Had the pathogen been a novel strain of flu, the strategy would have failed.

Pandemic would have followed, potentially with millions of deaths, and not because of any human miscue. The difference is wired into the biology of these two viruses.

On many scores, there is an uncanny resemblance between influenza and SARS. They are both cruel respiratory afflictions that originate in animals and cross to the humans who prey on them. Like SARS, flu has often if not always emerged out of southern China, where live markets have proven central in amplifying and spreading the disease. Yet flu is far more sinister.

Flu, for starters, is a more nimble virus that spreads with an ease unmatched by other respiratory diseases. “Flu replicates far more efficiently in humans than SARS,” Guan reminded me. “After adapting to humans, SARS can spread quite quickly. But if compared to flu, it is still quite slow.”

In analyzing outbreaks, researchers focus on what they call the basic reproductive number. That figure represents how many other people are typically infected by each sick person. Obviously, the higher the number, the more infectious the disease. An early study of SARS concluded that its reproductive number was lower than that for other respiratory viruses. Researchers said this accounted for why SARS could be contained. Later research compared SARS and flu and found that the transmissibility of flu, as represented by its reproductive number, might be three times greater or more.

SARS was also a soft target because its victims became contagious only after developing a fever and other symptoms. An analysis of SARS patients in Hong Kong found the amount of virus in their nose and throat remained low for the first five days after they started feeling sick, only peaking on the tenth day. When researchers looked at the actual pattern of cases, they reached a similar conclusion that people were rarely contagious in the first few days after they came down with symptoms. Typically it took almost a week or more. For public health authorities, this pattern was a blessing. It gave them ample chance to identify and isolate victims before they disseminated the virus further.

“It is difficult to escape the conclusion that the world was very lucky this time,” wrote a team of researchers from Britain and Hong Kong, adding that an anticipated flu pandemic by contrast could have a “devastating impact.”

With flu, people may be contagious even before they develop symptoms. One analysis estimated that between 30 and 50 percent of those infected with a novel flu strain would catch it from someone who wasn’t yet ostensibly sick. The true figures will depend on the specifics of the strain. But still, in a brewing flu epidemic, there may be no sure-fire way to determine who is contagious and isolate them. Even those infected might be ignorant of their fateful role in spreading the plague until it’s too late.
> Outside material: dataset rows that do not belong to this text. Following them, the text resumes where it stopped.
import Literature.Probability.RandomPlanarGeometry.SAWKestenTransfer
import Literature.Probability.RandomPlanarGeometry.SAWKestenCylStraight
import HarnessLib

/-!
# The crux IRR-PREFIX needs `a ≥ 0` and, at `a = 0`, `C ≥ μ` (lane «pcv-sawmu», route R45 «INF-BRIDGE», negative side)

Topic `Literature/Probability/RandomPlanarGeometry` (continues `SAWKestenTransfer.lean`: the lane's open hypothesis
`Zd.IrrPrefixPoly C a` = "`P^B_∞(ζ[0,m] = q) ≤ C m^a μ^{-m}` for all `m ≥ 1`, `q ∈ S_m(ℤ²)`", and `SAWKestenCylStraight.lean`:
`P^B_∞(ζ[0,m] = E^m) ≥ μ^{1-m}`).

Source of the objects: N. Madras, G. Slade, *The Self-Avoiding Walk* (1993), §8.3 (Kesten's measure). The two statements are the
lane's refute-first census of route R45 made kernel facts (a-ref-1 g17: "IrrPrefixPoly C a is FALSE for every a < 0 and for every
C < μ — witness q = E^m"): `not_irrPrefixPoly_zero_of_lt` (`C < μ ⇒ ¬ IrrPrefixPoly C 0`, from `m = 1`) and
`not_irrPrefixPoly_of_neg` (`a < 0 ⇒ ¬ IrrPrefixPoly C a`, from `μ ≤ C m^a` for all `m ≥ 1`).
Tree-twin search: stems `not_irrPrefixPoly`, `IrrPrefixPoly.*false` → none. No twin.
-/

noncomputable section

open Filter Topology Literature.Probability.LatticeModels Literature.Probability.Percolation

namespace Literature.Probability.RandomPlanarGeometry.SAW.Zd

/-- Under `IrrPrefixPoly C a`, `μ ≤ C m^a` for every `m ≥ 1` (test the hypothesis on the straight prefix `E^m`).
[cite: MadrasSlade1993, §8.3, Theorem 8.3.1 and eq. (8.3.6) (quantitative consequence, this file)] -/
theorem connectiveConstant_le_of_irrPrefixPoly {C a : ℝ} (h : IrrPrefixPoly C a) {m : ℕ} (hm : 1 ≤ m) :
    connectiveConstant 2 ≤ C * (m : ℝ) ^ a := by
  have hμ := connectiveConstant_pos 2
  have h1 := kestenCyl_straightWalk_ge (d := 2) hm
  have h2 := h m hm (straightWalk 2 m) (straightWalk_mem_saws 2 m)
  have h3 : connectiveConstant 2 / connectiveConstant 2 ^ m ≤ C * (m : ℝ) ^ a * (connectiveConstant 2 ^ m)⁻¹ := h1.trans h2
  rw [← div_eq_mul_inv, div_le_div_iff_of_pos_right (pow_pos hμ m)] at h3
  exact h3

/-- **`IrrPrefixPoly C 0` is false for `C < μ`** (`m = 1`: the first step of Kesten's bridge is `+e₀` with probability `1`).
[cite: MadrasSlade1993, §8.3, Theorem 8.3.1 (quantitative consequence, this file)] -/
theorem not_irrPrefixPoly_zero_of_lt {C : ℝ} (hC : C < connectiveConstant 2) : ¬ IrrPrefixPoly C 0 := by
  intro h
  have := connectiveConstant_le_of_irrPrefixPoly h le_rfl
  simp only [Nat.cast_one, Real.rpow_zero, mul_one] at this
  linarith

/-- **`IrrPrefixPoly C a` is false for `a < 0`** (`μ ≤ C m^a → 0`).
[cite: MadrasSlade1993, §8.3, Theorem 8.3.1 (quantitative consequence, this file)] -/
theorem not_irrPrefixPoly_of_neg {C a : ℝ} (ha : a < 0) : ¬ IrrPrefixPoly C a := by
  intro h
  have hμ := connectiveConstant_pos 2
  -- `C m^a → 0` along `m → ∞`, contradicting `μ ≤ C m^a`
  have hlim : Tendsto (fun m : ℕ => C * ((m : ℝ) + 1) ^ a) atTop (𝓝 (C * 0)) := by
    have h1 : Tendsto (fun x : ℝ => x ^ a) atTop (𝓝 0) := by
      have := tendsto_rpow_neg_atTop (show 0 < -a by linarith)
      simpa using this
    have h2 : Tendsto (fun m : ℕ => (m : ℝ) + 1) atTop atTop :=
      tendsto_atTop_add_const_right _ 1 tendsto_natCast_atTop_atTop
    exact (h1.comp h2).const_mul C
  rw [mul_zero] at hlim
  have hev := (hlim.eventually (gt_mem_nhds hμ)).exists
  obtain ⟨m, hm⟩ := hev
  have := connectiveConstant_le_of_irrPrefixPoly h (show 1 ≤ m + 1 by omega)
  push_cast at this
  linarith

end Literature.Probability.RandomPlanarGeometry.SAW.Zd

end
“Once adapted to human-to-human transmission, influenza is highly transmissible, both in the late incubation period as well as early in the disease. Therefore, its spread may not be amenable to interruption with the same public health measures used to contain SARS,” wrote Peiris and Guan in the cautious language of scholarly publication.

In person, Guan was more succinct: “From a single spark, you can burn up the world.”

* * *

I visited Guan several times in the years after SARS. When I last met him at his university office, he was agitated as usual. It was flu, not SARS, that was keeping him up late at night.